Roteirista de "Tróia" e outros, David Benioff lança livro e conta como foi voltar a escrever um romance após se dedicar ao cinema
"Você se prende ao formato", diz autor, sobre roteiros; novo livro, "Cidade de Ladrões", é ficção feita a partir de dados históricos
MARCO AURÉLIO CANÔNICO
DA REPORTAGEM LOCAL
Um dia, o escritor americano
David Benioff sentou-se para
conversar com seu avô sobre
como ele sobreviveu ao cerco
de Leningrado pelos nazistas,
durante a Segunda Guerra.
A história (tanto da conversa
com o avô quanto do cerco de
900 dias) está em "Cidade de
Ladrões", seu segundo livro, recém-lançado no Brasil. Mas, diferentemente do que o leitor é
induzido a crer, não é uma memória real. "O livro deve ser
considerado ficção", diz Benioff, à Folha por telefone, de
sua casa em Los Angeles.
O que é real é o cenário de
privação retratado, com os habitantes famintos ao nível do
canibalismo. Benioff pesquisou
longamente sobre o cerco para
recriar com fidelidade o ambiente em que jogou seus protagonistas fictícios, enviados
em uma missão surreal: achar
ovos para o bolo de casamento
da filha de um general.
Apesar de ser a primeira obra
do autor a sair no Brasil, seu
texto é familiar aos cinéfilos
nacionais: seu primeiro livro,
"The 25th Hour", originou o
roteiro (dele mesmo) de "A Última Noite" (2002), filme de
Spike Lee. A partir daí, Benioff
virou um roteirista requisitado: adaptou o clássico "Ilíada"

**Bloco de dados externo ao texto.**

import Mathlib
import Literature.Barriers.MatrixMultiplication.NormalizerBarrier
import Summits.MatrixMultiplication.MatrixMultiplication.Theorems.SubgroupIdentityDesigns.Negative.GradedNormalizerCount

/-!
# Envelope counts: every probe count holds against `dim J|_E` for any envelope `E` of the tested
points (negative lemma for the crux `SubgroupIdentityDesigns`, stmt-MatrixMultiplication-14079)

All counting obstructions of this chain (walls, graded Neumann, permutability / stabiliser /
triangular counts: `GradedNormalizerCount.lean`, `StabilizerCount.lean`, `TriangularCount.lean`) bound a
number of PROBES — two-sided translates of the identity test `f ∈ J` — by `dim J`, using only that the
probes take a unitriangular pattern of values at certain points.  Hence the same numbers are bounded by
the dimension of the RESTRICTION `J|_E = {F|_E : F ∈ J}` for any set `E` containing those points, e.g.
`E = ⟨H₁, H₂, H₃⟩` or any subgroup / subset containing the product set `H₁H₂H₃`:

* `card_le_finrank_restrict_of_triangular` — the master (certified-rank) form against `dim J|_E`
  (`J|_E = J.map (LinearMap.funLeft ℂ ℂ Subtype.val)`);
* `card_mul_card_le_finrank_restrict_outer` — the outer wall `|H₁| |H₃| ≤ dim J|_E` for `E ⊇ H₁H₃`.

In the crux (`J = F_k`), `dim F_k|_S` for a subgroup `S ≤ GL_m(𝔽_p)` is `Σ d_σ²` over the irreducible
`σ` of `S` having a vector fixed by some `S ∩ Fix(W)` (`W` a `k`-subspace); for `S ⊇ SL_m(𝔽_p)` and
`k < m` this EXCLUDES the cuspidal part of `ℂ[S]` (no invariants under unipotent radicals), which is the
mechanism behind the census finding of the disprover seat that the "three distinct Borels" triples
`(U⁻μ, U''μ'', U⁺μ')` of `GL_2(𝔽_p)` — whose product set nearly fills `SL_2(𝔽_p)` — fail the level-1
test at `p = 3, 5, 7` although they pass every count against `dim F_1` (Cruxes/…/Disproof.lean v4).
Sorry-free; standard axioms.
-/

set_option linter.dupNamespace false

noncomputable section

open scoped BigOperators Classical
open Literature.Barriers.MatrixMultiplication

namespace Summit.MatrixMultiplication.MatrixMultiplication.Theorems.SubgroupIdentityDesigns.Negative

variable {G : Type} [Fintype G]

/-- `dim J|_E ≤ dim J` — the restriction `J|_E` is the image of `J` under the linear map
`LinearMap.funLeft ℂ ℂ (Subtype.val : E → G)` (`F ↦ F|_E`). -/
theorem finrank_map_restrict_le (J : Submodule ℂ (G → ℂ)) (E : Set G) :
    Module.finrank ℂ (J.map (LinearMap.funLeft ℂ ℂ (Subtype.val : E → G))) ≤ Module.finrank ℂ J :=
  Submodule.finrank_map_le _ _

variable [Group G]

/-- **ENVELOPE TRIANGULAR COUNT.**  If `s : Fin n → G` is injective with certificates `(u, v)` —
`uᵢ sᵢ vᵢ = 1` and `uᵢ sⱼ vᵢ ∈ S` for `j < i` — for an identity test `f ∈ J` on the set `S` (`f 1 = 1`,
`f = 0` on `S ∖ 1`), then `n ≤ dim J|_E` for EVERY set `E` containing the points `sᵢ`. -/
theorem card_le_finrank_restrict_of_triangular (J : Submodule ℂ (G → ℂ))
    (hJ : ∀ f ∈ J, ∀ a b : G, (fun g : G => f (a * g * b)) ∈ J)
    (S : Set G) {f : G → ℂ} (hf : f ∈ J) (h1 : f 1 = 1) (h0 : ∀ s ∈ S, s ≠ 1 → f s = 0)
    {n : ℕ} (s u v : Fin n → G) (hinj : Function.Injective s)
    (hdiag : ∀ i, u i * s i * v i = 1) (hlow : ∀ i j, j < i → u i * s j * v i ∈ S)
    (E : Set G) (hE : ∀ i, s i ∈ E) :
    n ≤ Module.finrank ℂ (J.map (LinearMap.funLeft ℂ ℂ (Subtype.val : E → G))) := by
  classical
  -- the restricted probes
  let w : Fin n → J.map (LinearMap.funLeft ℂ ℂ (Subtype.val : E → G)) := fun i =>
    ⟨LinearMap.funLeft ℂ ℂ (Subtype.val : E → G) (fun g => f (u i * g * v i)), Submodule.mem_map_of_mem (hJ f hf _ _)⟩
  have hM1 : ∀ i, (w i : E → ℂ) ⟨s i, hE i⟩ = 1 := fun i => by
    show f (u i * s i * v i) = 1
    rw [hdiag, h1]
  have hM0 : ∀ i j, j < i → (w i : E → ℂ) ⟨s j, hE j⟩ = 0 := by
    intro i j hji
    show f (u i * s j * v i) = 0
    refine h0 _ (hlow i j hji) fun h => (ne_of_gt hji) (hinj ?_)
    have e : u i * s j * v i = u i * s i * v i := by rw [h, hdiag]
    have e' : s j = s i := by
      calc s j = (u i)⁻¹ * (u i * s j * v i) * (v i)⁻¹ := by group
        _ = (u i)⁻¹ * (u i * s i * v i) * (v i)⁻¹ := by rw [e]
        _ = s i := by group
    exact e'.symm
  have hli : LinearIndependent ℂ w := by
    rw [Fintype.linearIndependent_iff]
    intro c hc
    have hev : ∀ j, ∑ i, c i * (w i : E → ℂ) ⟨s j, hE j⟩ = 0 := fun j => by
      have := congrArg (fun φ : J.map (LinearMap.funLeft ℂ ℂ (Subtype.val : E → G)) => (φ : E → ℂ) ⟨s j, hE j⟩) hc
      simpa [Submodule.coe_sum, Finset.sum_apply] using this
    suffices h : ∀ m : ℕ, ∀ j : Fin n, (j : ℕ) = m → c j = 0 from fun j => h j j rfl
    intro m
    induction m using Nat.strong_induction_on with
    | _ m ih =>
      intro j hj
      have key : ∑ i, c i * (w i : E → ℂ) ⟨s j, hE j⟩ = c j := by
        rw [Finset.sum_eq_single j]
        · rw [hM1, mul_one]
        · intro i _ hij
          rcases lt_or_gt_of_ne hij with h | h
          · rw [ih i (by rw [← hj]; exact h) i rfl, zero_mul]
          · rw [hM0 i j h, mul_zero]
        · intro h; exact absurd (Finset.mem_univ j) h
      rw [← key]
      exact hev j
  simpa using hli.fintype_card_le_finrank

/-- **ENVELOPE OUTER WALL.**  For a subgroup TPP triple with an identity test `f ∈ J` and ANY set
`E ⊇ H₁H₃`: `|H₁| · |H₃| ≤ dim J|_E` (the probes `g ↦ f(a⁻¹ g c⁻¹)` restricted to `E` are biorthogonal to
the evaluations at the points `a' c' ∈ E`).  With `E = ⟨H₁, H₃⟩ ≤ S` this charges the pair against
`dim F_k|_S = Σ_{σ ∈ Irr S visible at level k} d_σ²` instead of `dim F_k`. -/
theorem card_mul_card_le_finrank_restrict_outer (J : Submodule ℂ (G → ℂ))
    (hJ : ∀ f ∈ J, ∀ a b : G, (fun g : G => f (a * g * b)) ∈ J)
    {H₁ H₂ H₃ : Subgroup G} (htpp : SubgroupTPP H₁ H₂ H₃)
    {f : G → ℂ} (hf : f ∈ J) (h1 : f 1 = 1)
    (h0 : ∀ a ∈ H₁, ∀ b ∈ H₂, ∀ c ∈ H₃, a * b * c ≠ 1 → f (a * b * c) = 0)
    (E : Set G) (hE : ∀ a ∈ H₁, ∀ c ∈ H₃, a * c ∈ E) :
    Nat.card H₁ * Nat.card H₃ ≤ Module.finrank ℂ (J.map (LinearMap.funLeft ℂ ℂ (Subtype.val : E → G))) := by
  classical
  let w : ↥H₁ × ↥H₃ → J.map (LinearMap.funLeft ℂ ℂ (Subtype.val : E → G)) := fun t =>
    ⟨LinearMap.funLeft ℂ ℂ (Subtype.val : E → G) (fun g => f ((t.1 : G)⁻¹ * g * (t.2 : G)⁻¹)),
      Submodule.mem_map_of_mem (hJ f hf _ _)⟩
  have hw : ∀ t r : ↥H₁ × ↥H₃,
      (w t : E → ℂ) ⟨(r.1 : G) * (r.2 : G), hE _ r.1.2 _ r.2.2⟩ = if t = r then 1 else 0 := by
    rintro ⟨⟨a, ha⟩, ⟨c, hc⟩⟩ ⟨⟨a', ha'⟩, ⟨c', hc'⟩⟩
    show f (a⁻¹ * (a' * c') * c⁻¹) = _
    have key : a⁻¹ * (a' * c') * c⁻¹ = (a⁻¹ * a') * 1 * (c' * c⁻¹) := by group
    rw [key, idTest_apply_eq_ite htpp h1 h0 (H₁.mul_mem (H₁.inv_mem ha) ha') H₂.one_mem
      (H₃.mul_mem hc' (H₃.inv_mem hc))]
    have hiff : (a⁻¹ * a' = 1 ∧ True ∧ c' * c⁻¹ = 1) ↔ (a = a' ∧ c = c') := by
      constructor
      · rintro ⟨e1, -, e3⟩
        exact ⟨inv_mul_eq_one.1 e1, (mul_inv_eq_one.1 e3).symm⟩
      · rintro ⟨rfl, rfl⟩
        exact ⟨inv_mul_cancel a, trivial, mul_inv_cancel c⟩
    simp only [hiff, Prod.mk.injEq, Subtype.mk.injEq]
  have hli : LinearIndependent ℂ w := by
    rw [Fintype.linearIndependent_iff]
    intro g hg r
    have := congrArg (fun φ : J.map (LinearMap.funLeft ℂ ℂ (Subtype.val : E → G)) =>
      (φ : E → ℂ) ⟨(r.1 : G) * (r.2 : G), hE _ r.1.2 _ r.2.2⟩) hg
    simpa [Submodule.coe_sum, Finset.sum_apply, hw, Finset.sum_ite_eq', Finset.mem_univ] using this
  have hcard := hli.fintype_card_le_finrank
  rw [← Nat.card_eq_fintype_card, Nat.card_prod] at hcard
  exact hcard

end Summit.MatrixMultiplication.MatrixMultiplication.Theorems.SubgroupIdentityDesigns.Negative

end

-que virou "Tróia" (2004), de
Wolfgang Petersen- e o best-seller "O Caçador de Pipas"
(2007, Marc Forster). Também
assina um dos filmes de super-herói mais esperados de 2009,
"Wolverine", e um roteiro para
um longa sobre Kurt Cobain.
O Brasil tampouco é estranho ao autor: ele esteve no país
três vezes, conhecendo lugares
como Goiás, Bahia, Ceará e Rio.
FOLHA - Como foi voltar a fazer um
romance após se dedicar a roteiros?
DAVID BENIOFF - Você se prende
a certos hábitos quando faz roteiros, é um formato rígido:
verbos no presente, narrativa
em terceira pessoa, texto enxuto, não é preciso descrever muito as coisas -porque se escrevo, por exemplo, "interior do
restaurante, dia", um designer
de produção e um decorador de
set vão determinar isso na tela.
Em um livro, você não é capaz
de visualizar o restaurante se
não houver descrição. E, após
sete anos escrevendo roteiros,
os músculos de que você precisa para descrever cenas em um
livro e entrar na mente dos personagens ficam atrofiados.

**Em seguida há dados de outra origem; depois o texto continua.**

import Summits.NavierStokesRegularity.NavierStokesRegularity.Theorems.AxisymmetricExtremalityAxisymmetricKatoGlobalStubSeregin2020TypeIILemma22MoserEmbedding
import Summits.NavierStokesRegularity.NavierStokesRegularity.Theorems.AxisTwistDoorAveragedConeLiouvilleNUMoserEnergy
import HarnessLib

/-!
# Nazarov–Uraltseva 2011, Cor. 3.2 (propagation of positivity, N4 of cell pub/ns-inputs), piece P1 = N-M1
# (the AXIS-FREE Moser step) — the parabolic embedding of `w = η^{1/2}(l-Φ)₊^{q/2}φ³`

Axis-free TWIN of the A1 file `…Lemma22MoserEmbedding` (seat wu-p33, Seregin 2020 Lemma 2.2 ⇐ N–U 2012 Lemma 3.1): the
energy-class hypothesis `hEC` is the A1 text with the axis integral `∫∫ η (2/ϱ) H(Φ) ∂_{e_r}(Θ²)` DELETED
(= `NUEnergyClass` of `…NUDefs`, the class of a non-negative supersolution of `∂ₜV − ΔV + b·∇V = 0` with a drift in
the A1 drift class; N–U 2011 §3 has no axis term); statements and proofs otherwise verbatim, theorem names prefixed
`nu_`, the generic helpers of the A1 file used BY NAME.  Width seat ns-in-wu-341 g2 (director-ns
inputs-23; plan g6 N4 cut, piece P1).

## References

* A. I. Nazarov, N. N. Uraltseva, Algebra i Analiz 23:1 (2011) = St. Petersburg Math. J. 23 (2012) 93–115 =
  arXiv:1011.1888, §3, Lemma 3.1, (3.2)–(3.6), Remarks 5, 9. [NazarovUraltseva2011HarnackDivFree] [NazarovUraltseva2012]
* Z. Lei, X. Ren, G. Tian, arXiv:2501.08976, Lemma 2.5. [LeiRenTian2025]

WHAT THIS IS NOT: not a statement about Navier–Stokes regularity; one brick of the discharge of the NAMED fact
`NazarovUraltseva2011_positivity_propagation` (INPUT N4); nothing is closed by this file.
-/

-- the problem directory repeats the summit name (D-0017); core's `dupNamespace` linter fires
set_option linter.dupNamespace false

noncomputable section

open MeasureTheory Set Function Filter Topology Metric
open scoped NNReal ENNReal RealInnerProductSpace

namespace Summit.NavierStokesRegularity.NavierStokesRegularity.Theorems.AveragedConeLiouville.NU

open Literature.Analysis.FluidPDE Literature.Analysis.FluidPDE.LeiZhang2011
open Summit.NavierStokesRegularity.NavierStokesRegularity.Theorems.AxisymmetricKatoGlobal.EulerScaling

FOLHA - Como voltou à forma?
BENIOFF - Foram meses de texto ruim e lentidão, gastava noites para escrever um parágrafo.
Com o tempo, você vai readquirindo o ritmo.

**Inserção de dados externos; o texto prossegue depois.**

import Summits.AtomisticToContinuum.HydrodynamicLimit.Theorems.CollisionIsometryCLTAdaptedWeightCLTTLColumnDepolarisationBounds
import Summits.AtomisticToContinuum.HydrodynamicLimit.Theorems.CollisionIsometryCLTAdaptedWeightCLTTLColumnDepolarisationBalance

/-!
# Column depolarisation, part D: the FLOOR of the balance and the rank-3 half, from incoherent
# participation (pathwise)
(helpers for the registered stub `stub_columnDepolarisation` of the line `contact-source-duhamel`,
crux `CollisionIsometryCLT.AdaptedWeightCLT`, stmt-AtomisticToContinuum-14868; `--supports`,
anchor `cd3x_le_carrPartF`)

Two pathwise consequences of the piece representation (part A1, `…Pieces`) for the functionals of
the balance (part B, `…Balance`), both exact algebra for every `σ`:
* `normSqT_dropT_le`: at every fold step the realised decrement `X_s` of a rank-2 cloud satisfies
  `‖X_s‖² ≤ ½ (tr S_s)²`, `S_s` the pair tensor: `X_s` is the sum over the pieces of their BRACKETS
  (power minus the powers of the two children, `dropT_eq_sum_brackets`); on the reflected pair a
  piece `m` has bracket `m⊗m − Qm⊗Qm − Pm⊗Pm = Qm⊗Pm + Pm⊗Qm` of norm `√2 |Qm||Pm| ≤ |m|²/√2`
  (`two_mul_normSqT_bracket_le`), pieces elsewhere have bracket `0`, and the energies of the pieces
  on the pair add up to `tr S_s` (`sum_pairWeight`); hence `quadF ≤ ½ pairPartF`
  (`quadF_le_half_pairPartF`): the second-order floor of the depolarisation balance is dominated by
  the collision-integrated pair participation;
* `cd3x_le_carrPartF`: `‖cloud₃(k,u)‖² ≤ |u|² Σ_w |piece_w|⁴ ≤ |u|² Σ_i (tr T_i)²` (Cauchy–Schwarz, then
  grouping the pieces by carrier), so `cd3x ≤ 3 · carrPartF` — the rank-3 half of `CDAlongAt` follows
  PATHWISE from incoherent diffuseness (`IncoherentDiffuseAt`), no normal statistics needed;
and the signs `0 ≤ anisF, carrPartF, pairPartF`, whence `cd2 + cd3x ≤ anisF + 3·carrPartF` at the
window's step count (`cd2_add_cd3x_le`). No definition and no `Prop` is introduced.

Proof route for the corrected stub `DiffuseAt → IncoherentDiffuseAt → ManyCollisionsAt →
OneStepNondegenerateAt → CDAlongAt` (file `…TLStubColumnDepolarisation`): fix `t, K`, `c₀` from OSN;
on `{≥ K(N+1) steps in the second half}` the balance `anisF_telescope` on the last `K(N+1)` steps and
OSN (`j = K(N+1)`) force a step `s*` there with `anisF s* ≤ (6 + 2·osnErr + ½P)/(2c₀K)`,
`P = pairPartF(second half)`; the balance on `[s*, m)`, OSN (`j = m − s*`) and
`quadF_le_half_pairPartF` give `cd2 = anisF m ≤ 3/(c₀K) + (c₀⁻¹+2)·osnErr + (c₀⁻¹+1)·P`; with
`cd3x ≤ 3 carrPartF` and `cd2 + cd3x ≤ 84` off the good event, integrate and let `N → ∞`, `K → ∞`.
-/

namespace Summit.AtomisticToContinuum.HydrodynamicLimit.Theorems.ContactSourceDuhamel.TimeLocal
namespace ColumnDepolarisation

open scoped BigOperators Topology Classical MeasureTheory ENNReal InnerProductSpace
open Filter Set MeasureTheory
open Literature.Analysis.FluidPDE
open Literature.MathematicalPhysics.KineticTheory (hsDiameter)
open Duhamel

noncomputable section

variable {σ : ℝ} {N : ℕ} {y : Cfg N} {r : ℕ}

/-! ## Traces -/

/-- `trT` is additive over finite sums. -/
theorem trT_sum {ι : Type*} (s : Finset ι) (T : ι → Tens 2) :
    trT (∑ w ∈ s, T w) = ∑ w ∈ s, trT (T w) := by
  simp only [trT, Finset.sum_apply]
  rw [Finset.sum_comm]

/-- The trace of the cloud family at a carrier is the energy of the pieces sitting there
(`tr (m ⊗ m) = ‖m‖²` piece by piece). -/
theorem trT_cfam (k : Fin (N + 1)) (a : V3) (s : ℕ) (i : Fin (N + 1)) :
    trT (cfam σ N y k a s i) =
      ∑ w ∈ Finset.univ.filter (fun w : Fin s → Bool => pieceCar σ N y k s w = i),
        ‖pieceVec σ N y k a s w‖ ^ 2 := by
  unfold cfam
  rw [tTransport_single_tpow (by norm_num : 0 < 2)]
  simp only [Finset.sum_apply]
  rw [trT_sum, Finset.sum_filter]
  refine Finset.sum_congr rfl fun w _ => ?_
  by_cases h : pieceCar σ N y k s w = i
  · rw [if_pos h, ← h, Pi.single_eq_same]
    simp only [trT, tpow, Fin.prod_univ_two, ← sq]
    exact sum_sq_eq_norm_sq _
  · rw [if_neg h, Pi.single_eq_of_ne (Ne.symm h)]
    simp [trT]

/-- The energies at a carrier are nonnegative. -/
theorem trT_cfam_nonneg (k : Fin (N + 1)) (a : V3) (s : ℕ) (i : Fin (N + 1)) :
    0 ≤ trT (cfam σ N y k a s i) := by
  rw [trT_cfam]
  exact Finset.sum_nonneg fun _ _ => sq_nonneg _

/-! ## The children of the pieces and the decrement -/

/-- The cloud after `s + 1` steps as the sum over the pieces after `s` steps of their children. -/
theorem cloud_succ_eq_sum_children (hr : 0 < r) (s : ℕ) (k : Fin (N + 1)) (a : V3) :
    cloud r σ N y (s + 1) k a = ∑ w : Fin s → Bool, ∑ b : Bool,
      tpow r (childVec σ N y s (pieceCar σ N y k s w) (pieceVec σ N y k a s w) b) := by
  rw [cloud_eq_sum_pieces hr, ← Fintype.sum_equiv (Fin.snocEquiv fun _ => Bool)
    (fun bw => tpow r (pieceVec σ N y k a (s + 1) (Fin.snocEquiv (fun _ => Bool) bw))) _
    (fun _ => rfl), Fintype.sum_prod_type, Finset.sum_comm]
  refine Finset.sum_congr rfl fun w _ => Finset.sum_congr rfl fun b _ => ?_
  simp [pieceVec, Fin.snocEquiv]

/-- The decrement is the sum over the pieces of their BRACKETS (power minus the powers of the two
children). -/
theorem dropT_eq_sum_brackets (s : ℕ) (k : Fin (N + 1)) (a : V3) :
    dropT σ N y k a s = ∑ w : Fin s → Bool,
      (tpow 2 (pieceVec σ N y k a s w) -
        ∑ b : Bool, tpow 2 (childVec σ N y s (pieceCar σ N y k s w) (pieceVec σ N y k a s w) b)) := by
  unfold dropT
  rw [cloud_eq_sum_pieces (by norm_num : 0 < 2) s, cloud_succ_eq_sum_children (by norm_num : 0 < 2) s,
    ← Finset.sum_sub_distrib]

/-- `‖(u+v) ⊗ (u+v) − v ⊗ v − u ⊗ u‖² = 2 ‖u‖² ‖v‖²` for orthogonal `u, v`. -/
theorem normSqT_tpow_sub_split (u v : V3) (huv : ⟪u, v⟫_ℝ = 0) :
    normSqT (tpow 2 (u + v) - (tpow 2 v + tpow 2 u)) = 2 * ‖u‖ ^ 2 * ‖v‖ ^ 2 := by
  have hx : ∀ idx : Fin 2 → Fin 3, (tpow 2 (u + v) - (tpow 2 v + tpow 2 u)) idx =
      u (idx 0) * v (idx 1) + v (idx 0) * u (idx 1) := by
    intro idx
    simp only [tpow, Pi.sub_apply, Pi.add_apply, Fin.prod_univ_two, PiLp.add_apply]
    ring
  simp only [normSqT, hx]
  rw [← Fintype.sum_equiv (finTwoArrowEquiv (Fin 3)).symm
    (fun ij => (u ij.1 * v ij.2 + v ij.1 * u ij.2) ^ 2) _ (fun _ => rfl), Fintype.sum_prod_type]
  have h1 : ∑ i : Fin 3, ∑ j : Fin 3, (u i * v j + v i * u j) ^ 2 =
      2 * (∑ i, u i ^ 2) * (∑ j, v j ^ 2) + 2 * (∑ i, u i * v i) ^ 2 := by
    simp only [Fin.sum_univ_three]
    ring
  rw [h1, sum_sq_eq_norm_sq, sum_sq_eq_norm_sq, ← inner_eq_sum, huv]
  ring

/-- `Q m ⊥ P m`. -/
theorem inner_coprojV_projV (n m : V3) : ⟪coprojV n m, projV n m⟫_ℝ = 0 := by
  have h0 := norm_sq_projV_add_coprojV n m
  have h1 : m = projV n m + coprojV n m := by simp [coprojV]
  have h2 : ‖m‖ ^ 2 = ‖projV n m‖ ^ 2 + 2 * ⟪projV n m, coprojV n m⟫_ℝ + ‖coprojV n m‖ ^ 2 := by
    conv_lhs => rw [h1]
    exact norm_add_sq_real _ _
  rw [real_inner_comm]
  linarith

/-- The PAIR WEIGHT of a carrier `c` with a value `x` (`x` if `c` is reflected at the step with data
`o`, `0` otherwise) is nonnegative for `x ≥ 0`. -/
theorem pairWeight_nonneg (o : Option (Fin (N + 1) × Fin (N + 1))) (c : Fin (N + 1)) {x : ℝ}
    (hx : 0 ≤ x) : 0 ≤ o.elim 0 (fun pq => if c = pq.1 ∨ c = pq.2 then x else 0) := by
  cases o with
  | none => simp
  | some pq =>
    simp only [Option.elim_some]
    split_ifs
    · exact hx
    · exact le_rfl

/-- THE BRACKET OF A PIECE: on the reflected pair it has squared norm `2 ‖Qm‖² ‖Pm‖² ≤ ‖m‖⁴/2`, off
it (and at an identity step) it vanishes: `2 ‖bracket‖² ≤ (pair weight of ‖m‖²)²`. -/
theorem two_mul_normSqT_bracket_le (s : ℕ) (c : Fin (N + 1)) (m : V3) :
    2 * normSqT (tpow 2 m - ∑ b : Bool, tpow 2 (childVec σ N y s c m b)) ≤
      ((stepPair σ N y s).elim 0 (fun pq => if c = pq.1 ∨ c = pq.2 then ‖m‖ ^ 2 else 0)) ^ 2 := by
  rw [Fintype.sum_bool]
  rcases hs : stepPair σ N y s with _ | ⟨p, q⟩
  · simp [childVec, hs, tpow_zero_vec (by norm_num : 0 < 2), normSqT]
  · by_cases h' : c = p ∨ c = q
    · set n := stepNormal σ N y s
      have hsplit : tpow 2 m - (tpow 2 (childVec σ N y s c m true) + tpow 2 (childVec σ N y s c m false)) =
          tpow 2 (coprojV n m + projV n m) - (tpow 2 (projV n m) + tpow 2 (coprojV n m)) := by
        simp only [childVec, hs, if_pos h', if_true, Bool.false_eq_true, if_false]
        congr 2
        simp [coprojV]
      rw [hsplit, normSqT_tpow_sub_split _ _ (inner_coprojV_projV n m), Option.elim_some, if_pos h']
      have hE := norm_sq_projV_add_coprojV n m
      nlinarith [sq_nonneg (‖coprojV n m‖ ^ 2 - ‖projV n m‖ ^ 2), sq_nonneg ‖coprojV n m‖,
        sq_nonneg ‖projV n m‖]
    · simp [childVec, hs, if_neg h', tpow_zero_vec (by norm_num : 0 < 2), normSqT]

/-- The pair weights of the energies of the pieces add up to the trace of the pair tensor. -/
theorem sum_pairWeight (s : ℕ) (k : Fin (N + 1)) (a : V3) :
    ∑ w : Fin s → Bool, (stepPair σ N y s).elim 0 (fun pq =>
      if pieceCar σ N y k s w = pq.1 ∨ pieceCar σ N y k s w = pq.2
        then ‖pieceVec σ N y k a s w‖ ^ 2 else 0) = trT (pairTens σ N y k a s) := by
  rcases hs : stepPair σ N y s with _ | ⟨p, q⟩
  · simp [pairTens, hs, trT]
  · have hpq : p ≠ q := ne_of_lt (stepPair_fst_lt_snd hs)
    simp only [pairTens, hs, Option.elim_some]
    rw [show trT (cfam σ N y k a s p + cfam σ N y k a s q) =
        trT (cfam σ N y k a s p) + trT (cfam σ N y k a s q) by simp [trT, Finset.sum_add_distrib],
      trT_cfam, trT_cfam, Finset.sum_filter, Finset.sum_filter, ← Finset.sum_add_distrib]
    refine Finset.sum_congr rfl fun w _ => ?_
    by_cases h1 : pieceCar σ N y k s w = p
    · have h2 : pieceCar σ N y k s w ≠ q := by rw [h1]; exact hpq
      rw [if_pos (Or.inl h1), if_pos h1, if_neg h2, add_zero]
    · by_cases h2 : pieceCar σ N y k s w = q
      · rw [if_pos (Or.inr h2), if_neg h1, if_pos h2, zero_add]
      · rw [if_neg (not_or.2 ⟨h1, h2⟩), if_neg h1, if_neg h2, add_zero]

/-- THE FLOOR OF ONE STEP: `‖X_s‖² ≤ ½ (tr S_s)²`. -/
theorem normSqT_dropT_le (s : ℕ) (k : Fin (N + 1)) (a : V3) :
    normSqT (dropT σ N y k a s) ≤ 1 / 2 * trT (pairTens σ N y k a s) ^ 2 := by
  rw [dropT_eq_sum_brackets]
  refine (normSqT_sum_le _ _).trans ?_
  have hle : ∀ w : Fin s → Bool,
      Real.sqrt (normSqT (tpow 2 (pieceVec σ N y k a s w) - ∑ b : Bool,
        tpow 2 (childVec σ N y s (pieceCar σ N y k s w) (pieceVec σ N y k a s w) b))) ≤
        Real.sqrt (1 / 2) * (stepPair σ N y s).elim 0 (fun pq =>
          if pieceCar σ N y k s w = pq.1 ∨ pieceCar σ N y k s w = pq.2
            then ‖pieceVec σ N y k a s w‖ ^ 2 else 0) := by
    intro w
    have h2 := two_mul_normSqT_bracket_le (σ := σ) (y := y) s (pieceCar σ N y k s w)
      (pieceVec σ N y k a s w)
    have hnn := pairWeight_nonneg (stepPair σ N y s) (pieceCar σ N y k s w)
      (sq_nonneg ‖pieceVec σ N y k a s w‖)
    rw [← Real.sqrt_sq hnn, ← Real.sqrt_mul (by norm_num : (0 : ℝ) ≤ 1 / 2)]
    exact Real.sqrt_le_sqrt (by linarith)
  calc (∑ w : Fin s → Bool, Real.sqrt (normSqT (tpow 2 (pieceVec σ N y k a s w) - ∑ b : Bool,
          tpow 2 (childVec σ N y s (pieceCar σ N y k s w) (pieceVec σ N y k a s w) b)))) ^ 2
        ≤ (∑ w : Fin s → Bool, Real.sqrt (1 / 2) * (stepPair σ N y s).elim 0 (fun pq =>
            if pieceCar σ N y k s w = pq.1 ∨ pieceCar σ N y k s w = pq.2
              then ‖pieceVec σ N y k a s w‖ ^ 2 else 0)) ^ 2 :=
          pow_le_pow_left₀ (Finset.sum_nonneg fun _ _ => Real.sqrt_nonneg _)
            (Finset.sum_le_sum fun w _ => hle w) 2
    _ = 1 / 2 * trT (pairTens σ N y k a s) ^ 2 := by
          rw [← Finset.mul_sum, sum_pairWeight, mul_pow, Real.sq_sqrt (by norm_num : (0:ℝ) ≤ 1/2)]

FOLHA - Você pesquisou o cerco de
Leningrado para escrever?
BENIOFF - Fiz uma tonelada de
pesquisas e viajei a São Petersburgo [nome atual de Leningrado], tentei fazer a parte histórica o mais acurada possível,
há pouca coisa fictícia sobre o
que ocorria na cidade durante o
cerco. Os detalhes de canibalismo e os métodos para arranjar
coisas para comer, como fazer
sopa cozinhando a cola usada
em livros, são detalhes factuais.
FOLHA - Como você decidiu o que
colocaria no livro?
BENIOFF - Escrevi centenas de
páginas com anotações das minhas pesquisas, mas, ao começar o livro, não quis enchê-lo de
detalhes só porque eram historicamente precisos. Só quis incluir o que era significativo para a história. Parte da inspiração veio de diários dos habitantes, descrições da sobrevivência dia a dia, algo factual e, muitas vezes, bem-humorado. O
humor foi uma inspiração.
FOLHA - Você já escreveu roteiros
adaptados de obras suas e de outros
autores. Qual é mais difícil?
BENIOFF - Ambos são difíceis.
Em "O Caçador de Pipas", senti
pressão por não querer desapontar Khaled [Hosseini, o autor]. Foi diferente de quando
adaptei "Por Quem os Sinos
Dobram", de Hemingway, que
está morto e não poderia ficar
desapontado, mas aí há pressão
por ser um clássico. Quando
você adapta um livro seu, a dificuldade é a falta de distanciamento. Se você não tem ligação
com a obra, é mais fácil notar o
que não funciona na tela.
FOLHA - Falando em roteiros, como
foi escrever "Wolverine"?
BENIOFF - Foi difícil. É um personagem que adoro, e não havia
uma história definida, são diversas as histórias. Acho que fizemos o certo, contar sua origem com forte influência da
HQ "Arma X". Mas não vi o filme. Meu roteiro sofreu modificações, ficou bem diferente do
que eu havia escrito. Vão refilmar algumas cenas em janeiro.
FOLHA - Isso o aborreceu?
BENIOFF - É difícil ver outros
mudarem o que você fez, mas
não é como se o personagem
fosse meu. Por mais que goste
dele, ele já existia. No caso de
"Cidade de Ladrões", há diretores querendo adaptá-lo, mas
não deixo, porque os personagens são próximos de mim. Só
vai virar filme se eu o dirigir.
FOLHA - Você se considera pronto
para dirigir?
BENIOFF - Será um desafio, vou
ficar nervoso. Mas todos os trabalhos excitantes me deixam
nervoso. Por exemplo, estou fazendo um roteiro sobre Kurt
Cobain. É a primeira vez que
escrevo sobre uma pessoa real,
que tem viúva e filha, e me sinto
pressionado. Não quero magoar a menina, mas tenho de
ser honesto com a história dele.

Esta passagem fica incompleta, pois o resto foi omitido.